Kita tidak perlu menjelajahi apa-apa yang masih misterius tentangnya. la meninggalkan cukup banyak pengalaman hidup dan pendapat untuk dibaca, dipertimbangkan, dan diperdebatkan, seperti harapannya sendiri yang tersebar di dalam banyak situasi, untuk memberi kekuatan dan petunjuk yang kita cari, seperti dia sendiri, serta kebijaksanaan untuk mengerti potensi baik dan buruk manusia dan masyarakat yang kita bentuk. Apa lagi yang bisa kita harapkan dari seorang filsuf atau siapa pun yang mengabdikan sebagian besar hidupnya untuk mengembangkan dan mengungkapkan pendapat-pendapatnya tentang sifat manusia? la mengatakan dirinya bukan seorang intelektual. Ia seorang buruh pelabuhan. la menemukan tujuan dan martabat dalam pekerjaan dan pemikirannya, yang sebagian besar penuh pemahaman dan orisinalitas yang terbentuk dari pengalamannya sebagai buruh kerja tangan, dan harga diri yang didapatkan oleh seorang pekerja dari industrinya, meskipun mungkin kita menganggap pekerjaan itu sebagai "kutukan" la merupakan seorang yang "tidak pas," akunya dengan bangga. Dan ia tinggal di sebuah negara, Amerika Serikat, yang menurutnya dibangun oleh "serba ketidak pasan". Di negara-negara lain, ketidak pasan ini memiliki jalan berbeda-beda karena pekerjaan dan hidup mereka hina dan tanpa makna.

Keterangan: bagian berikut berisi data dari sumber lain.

import Literature.NumberTheory.LFunctions.SmoothedExplicitFormulaLeftLine
import Literature.NumberTheory.LFunctions.KadiriTestFunction
import HarnessLib

/-!
# Kadiri's bound for the `Γ`-remainder `T₂(s)` of the explicit formula (Acta Arith. 117 (2005), Lemma 4.7 / Prop. 2.4)

Topic `Literature/NumberTheory/LFunctions`. Everything in this file is PROVED (no named fact, no
definition). In Kadiri's Prop. 2.1 (tree: `SmoothedEF.re_fordK_eq_kadiri`) the `Γ`-factor
contributes, besides `f(0)(−½log π + ½ Re ψ(s/2+1))`, the remainder

  `T₂(s) = Re[ F₀(s) + (1/2π) ∫ Re ψ((1/2+iy)/2) · F₀(s − 1/2 − iy) dy ]`,  `F₀(z) = F(z) − f(0)/z`

(Kadiri's `(1/2π)∫ Re Γ'/Γ(1/4 + iT/2) H(σ−1/2, t−T) dT + H(σ, t)`, `H = Re F₀`). Lemma 4.7 bounds it
for the test function `f = ηh(η·)` through Lemma 3.2 (`|Re F₀(x+iY)| ≤ M(x/η)η²/(x²+Y²)`) and
Fubini:

  `|T₂(σ+it)| ≤ M(σ/η)η²/(σ²+t²) + (M((σ−½)/η) η²/2π) ∫ |Re ψ(1/4 + iy/2)| dy/((σ−½)² + (t−y)²)`

(`σ > 1/2`), which with `M(z) ≤ m/z` (`KadiriBoundary.mtyM_le_div`) is her
`C₄₀(η, σ−½, t) + |H(σ,t)|`, i.e. Mossinghoff–Trudgian's `η³ m [C₄₁ + C₄₂]` before the
evaluation of the `U₀`-integrals (left to the numerical stage; the crude growth bound
`|Re ψ((1/2+iy)/2)| ≤ log(3+|y|) + 12` proved here gives integrability, and the monotonicity of
`y ↦ Re ψ(1/4 + iy/2)` in `|y|` proved here is the tool for sharp piecewise bounds).

## References

* H. Kadiri, *Une région explicite sans zéros pour la fonction ζ de Riemann*, Acta Arith. 117
  (2005) = arXiv:math/0401238, Lemma 4.7 and its proof, (C41), (C42), Lemma 3.6. (`Kadiri2005`)
* M. J. Mossinghoff, T. S. Trudgian, J. Number Theory 157 (2015) = arXiv:1410.3926, §4.4
  (`C₄(η) = η³ m Σ a_k (C₄₁(k) + C₄₂(k))`, the corrected `U₀`). (`MossinghoffTrudgian2015`)
-/

noncomputable section

open Complex Real MeasureTheory Set

namespace Literature.NumberTheory.LFunctions

namespace KadiriGamma

/-! ## The digamma factor on the line `Re w = 1/2` -/

/-- **Crude growth bound**: `|Re ψ((1/2 + iy)/2)| ≤ log(3 + |y|) + 12`. [folklore] -/
theorem abs_re_digamma_le (y : ℝ) :
    |(digamma (((((1 / 2 : ℝ)) : ℂ) + y * I) / 2)).re| ≤ Real.log (3 + |y|) + 12 := by
  set w : ℂ := (((1 / 2 : ℝ)) : ℂ) + y * I with hw
  have hwre : w.re = 1 / 2 := by simp [hw]
  have hwim : w.im = y := by simp [hw]
  have h1 := SmoothedEF.kadiriP_sub_right_line y
  have h2 := SmoothedEF.norm_kadiriP_sub_le (w := w) (by rw [hwre]; norm_num) (by rw [hwre])
  obtain ⟨h3, h4⟩ := SmoothedEF.norm_inv_le_two_of_re (w := w) (Or.inl hwre)
  rw [← hw] at h1
  rw [h1, Complex.norm_real, Real.norm_eq_abs, hwim] at h2
  linarith

/-- **Monotonicity in `|y|`**: for `x > 0` and `0 ≤ y₁ ≤ y₂`, `Re ψ(x + iy₁) ≤ Re ψ(x + iy₂)`
(termwise in `ψ(w) + γ = Σ (1/(k+1) − 1/(w+k))`: `Re 1/(w+k) = (x+k)/((x+k)² + y²)` decreases in
`|y|`). [folklore] -/
theorem re_digamma_mono_im {x y₁ y₂ : ℝ} (hx : 0 < x) (hy₁ : 0 ≤ y₁) (hy : y₁ ≤ y₂) :
    (digamma ((x : ℂ) + y₁ * I)).re ≤ (digamma ((x : ℂ) + y₂ * I)).re := by
  have hA := (Literature.Analysis.SpecialFunctions.Complex.hasSum_one_div_sub_one_div_digamma
    (w := (x : ℂ) + y₁ * I) (by simp [hx])).mapL Complex.reCLM
  have hB := (Literature.Analysis.SpecialFunctions.Complex.hasSum_one_div_sub_one_div_digamma
    (w := (x : ℂ) + y₂ * I) (by simp [hx])).mapL Complex.reCLM
  simp only [Complex.reCLM_apply, Complex.add_re] at hA hB
  have hre : ∀ (y : ℝ) (k : ℕ), (1 / ((k : ℂ) + 1) - 1 / ((x : ℂ) + y * I + k)).re =
      1 / ((k : ℝ) + 1) - (x + k) / ((x + k) ^ 2 + y ^ 2) := by
    intro y k
    rw [Complex.sub_re, show ((k : ℂ) + 1) = (((k : ℝ) + 1 : ℝ) : ℂ) by push_cast; ring,
      Complex.div_ofReal_re, Complex.one_re]
    congr 1
    rw [show (x : ℂ) + y * I + k = ((x + k : ℝ) : ℂ) + y * I by push_cast; ring, one_div,
      Complex.inv_re, Complex.normSq_apply]
    simp
    ring
  have hle := hasSum_le (fun k ↦ ?_) hA hB
  · have e : (digamma ((x : ℂ) + y₁ * I) + ↑Real.eulerMascheroniConstant).re =
        (digamma ((x : ℂ) + y₁ * I)).re + Real.eulerMascheroniConstant := by simp
    have e' : (digamma ((x : ℂ) + y₂ * I) + ↑Real.eulerMascheroniConstant).re =
        (digamma ((x : ℂ) + y₂ * I)).re + Real.eulerMascheroniConstant := by simp
    linarith [e, e']
  · rw [hre y₁ k, hre y₂ k]
    have hxk : 0 < x + k := by positivity
    have : (x + k) / ((x + k) ^ 2 + y₂ ^ 2) ≤ (x + k) / ((x + k) ^ 2 + y₁ ^ 2) := by
      apply div_le_div_of_nonneg_left hxk.le (by positivity)
      nlinarith
    linarith

/-- `Re ψ` is even in `y`: `Re ψ(x − iy) = Re ψ(x + iy)`. [folklore] -/
theorem re_digamma_neg_im (x y : ℝ) :
    (digamma ((x : ℂ) - y * I)).re = (digamma ((x : ℂ) + y * I)).re := by
  have : ((x : ℂ) - y * I) = starRingEnd ℂ ((x : ℂ) + y * I) := by
    apply Complex.ext <;> simp
  rw [this, digamma_conj, Complex.conj_re]

/-! ## `Re F₀` for the test function -/

/-- `Re F₀(z) = Re F(z) − η g₁ Re z/‖z‖²` for `f = ηh(η·)` (`f(0) = ηg₁`; both sides read with
Lean's `0⁻¹ = 0` at `z = 0`). [folklore] -/
theorem re_fordLaplace₀_eq {θ η : ℝ} (hθ : 0 < θ) (hθ' : θ < π / 2) (z : ℂ) :
    (fordLaplace₀ (kadiriTest θ η) z).re =
      (fordLaplace (kadiriTest θ η) z).re - η * fordSmoothW0 θ * z.re / ‖z‖ ^ 2 := by
  unfold fordLaplace₀
  rw [Complex.sub_re, KadiriTest.map_zero hθ hθ', show ((η * fordSmoothW0 θ : ℝ) : ℂ) / z =
    ((η * fordSmoothW0 θ : ℝ) : ℂ) * z⁻¹ by rw [div_eq_mul_inv], Complex.re_ofReal_mul,
    Complex.inv_re, Complex.normSq_eq_norm_sq]
  ring

/-- **Lemma 3.2 for `F₀`**: `|Re F₀(z)| ≤ M(Re z/η) η²/‖z‖²` (`z ≠ 0`). [cite: Kadiri2005, Lemma 3.2] -/
theorem abs_re_fordLaplace₀_le {θ η : ℝ} (hθ : 0 < θ) (hθ' : θ < π / 2) (hη : 0 < η) {z : ℂ}
    (hz : z ≠ 0) :
    |(fordLaplace₀ (kadiriTest θ η) z).re| ≤ mtyM θ (z.re / η) * η ^ 2 / ‖z‖ ^ 2 := by
  rw [re_fordLaplace₀_eq hθ hθ' z]
  exact KadiriTest.abs_re_fordLaplace_sub_le hθ hθ' hη hz

/-! ## The bound for `T₂` -/

/-- The integrand of `T₂` is integrable, with the explicit majorant
`(log(3+|y|) + 12) · M((σ−½)/η)η²/((σ−½)² + (t−y)²)` for its real part. [folklore] -/
theorem integrable_T2_majorant {a t A B : ℝ} (ha : 0 < a) (hA : 0 ≤ A) (hB : 0 ≤ B) :
    Integrable fun y : ℝ ↦ (Real.log (3 + |y|) + A) * (B / (a ^ 2 + (t - y) ^ 2)) := by
  have hmaj := (SmoothedEF.integrable_left_majorant' (A := A + 2) (a := a) (t := t) (by linarith) ha).const_mul B
  have hc1 : Continuous fun y : ℝ ↦ Real.log (3 + |y|) + A :=
    ((continuous_const.add continuous_abs).log fun y ↦ (by positivity : (0 : ℝ) < 3 + |y|).ne').add
      continuous_const
  refine hmaj.mono' (hc1.mul (Continuous.div continuous_const (by fun_prop) fun y ↦ by
    positivity)).aestronglyMeasurable (ae_of_all _ fun y ↦ ?_)
  have hpos : 0 < a ^ 2 + (t - y) ^ 2 := by positivity
  have hlog3 : Real.log (3 + |y|) ≤ 2 + 2 * Real.log (1 + |y|) := by
    have h1 : Real.log (3 + |y|) ≤ Real.log 3 + Real.log (1 + |y|) := by
      rw [← Real.log_mul (by norm_num) (by positivity)]
      exact Real.log_le_log (by positivity) (by nlinarith [abs_nonneg y])
    have h2 : Real.log 3 < 2 := by
      have := Real.exp_one_gt_d9
      have h : (3 : ℝ) < Real.exp 2 := by
        have e : Real.exp 2 = Real.exp 1 ^ 2 := by rw [← Real.exp_nat_mul]; norm_num
        rw [e]; nlinarith
      calc Real.log 3 < Real.log (Real.exp 2) := Real.log_lt_log (by norm_num) h
        _ = 2 := Real.log_exp 2
    have h3 : 0 ≤ Real.log (1 + |y|) := Real.log_nonneg (by linarith [abs_nonneg y])
    linarith
  have hl0 : 0 ≤ Real.log (3 + |y|) := Real.log_nonneg (by linarith [abs_nonneg y])
  rw [Real.norm_eq_abs, abs_of_nonneg (by positivity)]
  calc (Real.log (3 + |y|) + A) * (B / (a ^ 2 + (t - y) ^ 2))
      = B * ((Real.log (3 + |y|) + A) / (a ^ 2 + (t - y) ^ 2)) := by ring
    _ ≤ B * ((A + 2 + 2 * Real.log (1 + |y|)) / (a ^ 2 + (t - y) ^ 2)) := by
        refine mul_le_mul_of_nonneg_left (div_le_div_of_nonneg_right (by linarith) hpos.le) hB

/-- **Kadiri's Lemma 4.7 (structural form).** For `f = ηh(η·)`, `s = σ + it` with `σ > 1/2`:
`|T₂(s)| ≤ M(σ/η)η²/(σ²+t²) + (M((σ−½)/η)η²/(2π)) ∫ |Re ψ((1/2+iy)/2)| /((σ−½)² + (t−y)²) dy`,
where `T₂(s) = Re[F₀(s) + (1/2π)∫ Re ψ((1/2+iy)/2) F₀(s − 1/2 − iy) dy]` is the `Γ`-remainder of
`SmoothedEF.re_fordK_eq_kadiri`. [cite: Kadiri2005, Lemma 4.7] -/
theorem abs_T2_le {θ η : ℝ} (hθ : 0 < θ) (hθ' : θ < π / 2) (hη : 0 < η) {σ t : ℝ} (hσ : 1 / 2 < σ) :
    |(fordLaplace₀ (kadiriTest θ η) ((σ : ℂ) + t * I) + (1 / (2 * π) : ℂ) *
        ∫ y : ℝ, ((digamma (((((1 / 2 : ℝ)) : ℂ) + y * I) / 2)).re : ℂ) *
          fordLaplace₀ (kadiriTest θ η) (((σ : ℂ) + t * I) - ((((1 / 2 : ℝ)) : ℂ) + y * I))).re| ≤
      mtyM θ (σ / η) * η ^ 2 / (σ ^ 2 + t ^ 2) +
        mtyM θ ((σ - 1 / 2) / η) * η ^ 2 / (2 * π) *
          ∫ y : ℝ, |(digamma (((((1 / 2 : ℝ)) : ℂ) + y * I) / 2)).re| / ((σ - 1 / 2) ^ 2 + (t - y) ^ 2) := by
  set f := kadiriTest θ η with hf
  set s : ℂ := (σ : ℂ) + t * I with hs
  set a : ℝ := σ - 1 / 2 with ha
  have ha0 : 0 < a := by rw [ha]; linarith
  set Mₐ : ℝ := mtyM θ (a / η) * η ^ 2 with hMₐ
  have hMₐ0 : 0 ≤ Mₐ := by
    have := KadiriTest.mtyM_nonneg hθ hθ' (a / η)
    positivity
  have hT := KadiriTest.isSmoothedEFTest hθ hθ' hη
  -- the integrand and its integrability
  set G : ℝ → ℂ := fun y ↦ ((digamma (((((1 / 2 : ℝ)) : ℂ) + y * I) / 2)).re : ℂ) *
    fordLaplace₀ f (s - ((((1 / 2 : ℝ)) : ℂ) + y * I)) with hG
  have hz : ∀ y : ℝ, s - ((((1 / 2 : ℝ)) : ℂ) + y * I) = ((a : ℂ) + (t - y : ℝ) * I) := by
    intro y; rw [hs, ha]; push_cast; ring
  have hz0 : ∀ y : ℝ, ((a : ℂ) + (t - y : ℝ) * I) ≠ 0 := fun y e ↦ by
    have := congrArg Complex.re e; simp at this; linarith
  have hnorm : ∀ y : ℝ, ‖((a : ℂ) + (t - y : ℝ) * I)‖ ^ 2 = a ^ 2 + (t - y) ^ 2 := by
    intro y; rw [Complex.sq_norm, Complex.normSq_apply]; simp; ring
  -- pointwise bound for the real part of the integrand
  have hGre : ∀ y : ℝ, (G y).re =
      (digamma (((((1 / 2 : ℝ)) : ℂ) + y * I) / 2)).re * (fordLaplace₀ f ((a : ℂ) + (t - y : ℝ) * I)).re := by
    intro y
    rw [hG]
    simp only [hz y, Complex.re_ofReal_mul]
  have hbound : ∀ y : ℝ, |(G y).re| ≤
      |(digamma (((((1 / 2 : ℝ)) : ℂ) + y * I) / 2)).re| * (Mₐ / (a ^ 2 + (t - y) ^ 2)) := by
    intro y
    rw [hGre y, abs_mul]
    refine mul_le_mul_of_nonneg_left ?_ (abs_nonneg _)
    have h := abs_re_fordLaplace₀_le hθ hθ' hη (hz0 y)
    simp only [Complex.add_re, Complex.ofReal_re, Complex.mul_re, Complex.I_re, Complex.I_im,
      Complex.ofReal_im, mul_zero, zero_mul, sub_zero, add_zero, hnorm y] at h
    rwa [hMₐ]
  have hGint : Integrable G := by
    have h1 := SmoothedEF.integrable_kadiriQ_vertical hT (s := s) (by simp [hs]; linarith)
      (a := 1 / 2) (Or.inl rfl)
    refine h1.congr (ae_of_all _ fun y ↦ ?_)
    simp only
    rw [SmoothedEF.kadiriQ_right_line]
  have hGre_int : Integrable fun y ↦ (G y).re := hGint.re
  have hcont : Continuous fun y : ℝ ↦ digamma (((((1 / 2 : ℝ)) : ℂ) + y * I) / 2) := by
    set g : ℝ → ℂ := fun y ↦ ((((1 / 2 : ℝ)) : ℂ) + y * I) / 2 with hg
    have hgc : Continuous g := by rw [hg]; fun_prop
    have e : (fun y : ℝ ↦ digamma (((((1 / 2 : ℝ)) : ℂ) + y * I) / 2)) = digamma ∘ g := rfl
    rw [e]
    refine continuous_iff_continuousAt.2 fun y ↦ ?_
    have hd := SmoothedEF.differentiableAt_digamma (z := g y) (by simp [hg])
    exact hd.continuousAt.comp hgc.continuousAt
  have hmaj_int : Integrable fun y : ℝ ↦
      |(digamma (((((1 / 2 : ℝ)) : ℂ) + y * I) / 2)).re| * (Mₐ / (a ^ 2 + (t - y) ^ 2)) := by
    have h := integrable_T2_majorant (t := t) ha0 (by norm_num : (0 : ℝ) ≤ 12) hMₐ0
    refine h.mono' ((continuous_abs.comp (Complex.continuous_re.comp hcont)).mul
      (Continuous.div continuous_const (by fun_prop) fun y ↦ by positivity)).aestronglyMeasurable
      (ae_of_all _ fun y ↦ ?_)
    rw [Real.norm_eq_abs, abs_mul, abs_abs,
      abs_of_nonneg (by positivity : 0 ≤ Mₐ / (a ^ 2 + (t - y) ^ 2))]
    exact mul_le_mul_of_nonneg_right (abs_re_digamma_le y) (by positivity)
  -- the integral term
  have hI : |(∫ y, G y).re| ≤ Mₐ * ∫ y : ℝ,
      |(digamma (((((1 / 2 : ℝ)) : ℂ) + y * I) / 2)).re| / (a ^ 2 + (t - y) ^ 2) := by
    have h1 : (∫ y, G y).re = ∫ y, (G y).re := by
      have := integral_re hGint
      simpa using this.symm
    rw [h1]
    set ψa : ℝ → ℝ := fun y ↦ |(digamma (((((1 / 2 : ℝ)) : ℂ) + y * I) / 2)).re| with hψa
    have s1 : |(∫ y, (G y).re)| ≤ ∫ y, |(G y).re| := abs_integral_le_integral_abs
    have s2 : (∫ y, |(G y).re|) ≤ ∫ y, ψa y * (Mₐ / (a ^ 2 + (t - y) ^ 2)) :=
      integral_mono hGre_int.abs hmaj_int hbound
    have s3 : (∫ y, ψa y * (Mₐ / (a ^ 2 + (t - y) ^ 2))) = Mₐ * ∫ y : ℝ, ψa y / (a ^ 2 + (t - y) ^ 2) := by
      rw [← integral_const_mul]
      refine integral_congr_ae (ae_of_all _ fun y ↦ ?_)
      simp only
      ring
    linarith
  -- the `F₀(s)` term
  have hs0 : s ≠ 0 := fun e ↦ by have := congrArg Complex.re e; simp [hs] at this; linarith
  have hF0 : |(fordLaplace₀ f s).re| ≤ mtyM θ (σ / η) * η ^ 2 / (σ ^ 2 + t ^ 2) := by
    have h := abs_re_fordLaplace₀_le hθ hθ' hη hs0
    have hsre : s.re = σ := by simp [hs]
    have hsn : ‖s‖ ^ 2 = σ ^ 2 + t ^ 2 := by rw [Complex.sq_norm, Complex.normSq_apply]; simp [hs]; ring
    rwa [hsre, hsn] at h
  -- assemble
  have hc : (1 / (2 * π) : ℂ) = (((1 / (2 * π) : ℝ)) : ℂ) := by push_cast; ring
  have hJ0 : 0 ≤ ∫ y : ℝ, |(digamma (((((1 / 2 : ℝ)) : ℂ) + y * I) / 2)).re| / (a ^ 2 + (t - y) ^ 2) :=
    integral_nonneg fun y ↦ by positivity
  rw [Complex.add_re, hc, Complex.re_ofReal_mul]
  have hπ : 0 < 1 / (2 * π) := by positivity
  calc |(fordLaplace₀ f s).re + 1 / (2 * π) * (∫ y, G y).re|
      ≤ |(fordLaplace₀ f s).re| + |1 / (2 * π) * (∫ y, G y).re| := abs_add_le _ _
    _ = |(fordLaplace₀ f s).re| + 1 / (2 * π) * |(∫ y, G y).re| := by
        rw [abs_mul, abs_of_pos hπ]
    _ ≤ mtyM θ (σ / η) * η ^ 2 / (σ ^ 2 + t ^ 2) + 1 / (2 * π) * (Mₐ * ∫ y : ℝ,
          |(digamma (((((1 / 2 : ℝ)) : ℂ) + y * I) / 2)).re| / (a ^ 2 + (t - y) ^ 2)) := by
        gcongr
    _ = _ := by rw [hMₐ, ha]; ring

end KadiriGamma

end Literature.NumberTheory.LFunctions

Mereka menjadi orang fanatik untuk tujuan yang penuh kebencian. Tetapi tidak dengan hidupnya. Orangtuanya telah pindah ke New York dari Alsace-Lorraine, yang dulu merupakan bagian dari Jerman dan sekarang bagian dari Prancis. Ayahnya seorang pembuat lemari, sangat miskin namun sangat gemar dan banyak sekali membaca. Pada usia lima tahun, Eric Hoffer dapat membaca dan menulis dalam Bahasa Jerman dan Inggris, meskipun ia tidak pernah bersekolah. Ia tidak mempunyai kakak ataupun adik, ibunya meninggal ketika ia berusia tujuh tahun. Suatu usia yang sangat belia bagi seorang anak yang sangat membutuhkan sentuhan kasih dari ibu tercinta.
Baca Juga Kerendahan Hati Dwight D. Eisenhower
Di tahun yang sama Hoffer mengalami kebutaan. Entah apa penyebabnya. Keluarganya tidak mempunyai uang untuk perobatan ke dokter, sehingga tidak pernah ada penjelasan tentang kebutaan ini. Ayahnya, tinggal bersama anak yang dia sebut "anak idiot", mempekerjakan seorang perempuan desa dari Bavaria bertubuh besar dan berhati mulia, Martha Bauer yang ditugaskan untuk mengasuh putranya yang buta. Meskipun buta, Hoffer ingat ia sangat bahagia di masa-masa itu, persis disebabkan oleh cinta Martha Bauer kepadanya. Memasak untuknya, merapikan dirinya, bicara dan bernyanyi untuknya, menghibur sehingga tidak pernah merasa sedih atas masa kanak-kanaknya yang sulit, buta, miskin, keras dan yatim serta ayah yang tidak mengasihinya. Dengan aneh dan terus-terang, ia mengatakan kepada Hoffer bahwa mungkin hidupnya tidak akan melewati ulang tahun yang ke-empat puluh mengingat para pria dalam keluarganya meninggal muda. Mungkin ia bermaksud mendorong Hoffer menggunakan hidupnya dengan sebaik mungkin sebelum berakhir secara tiba-tiba. Selanjutnya ketika delapan tahun kemudian penglihatannya pulih tanpa diduga, ia sangat haus akan kata-kata tulisan, takut bahwa kelak ia akan kembali buta. Ia tinggal di dekat sebuah toko buku bekas, dan mengatakan bahwa ia sudah membaca semua buku didalam toko tersebut, yang sebagian besar di antaranya jauh di atas tingkat baca untuk remaja.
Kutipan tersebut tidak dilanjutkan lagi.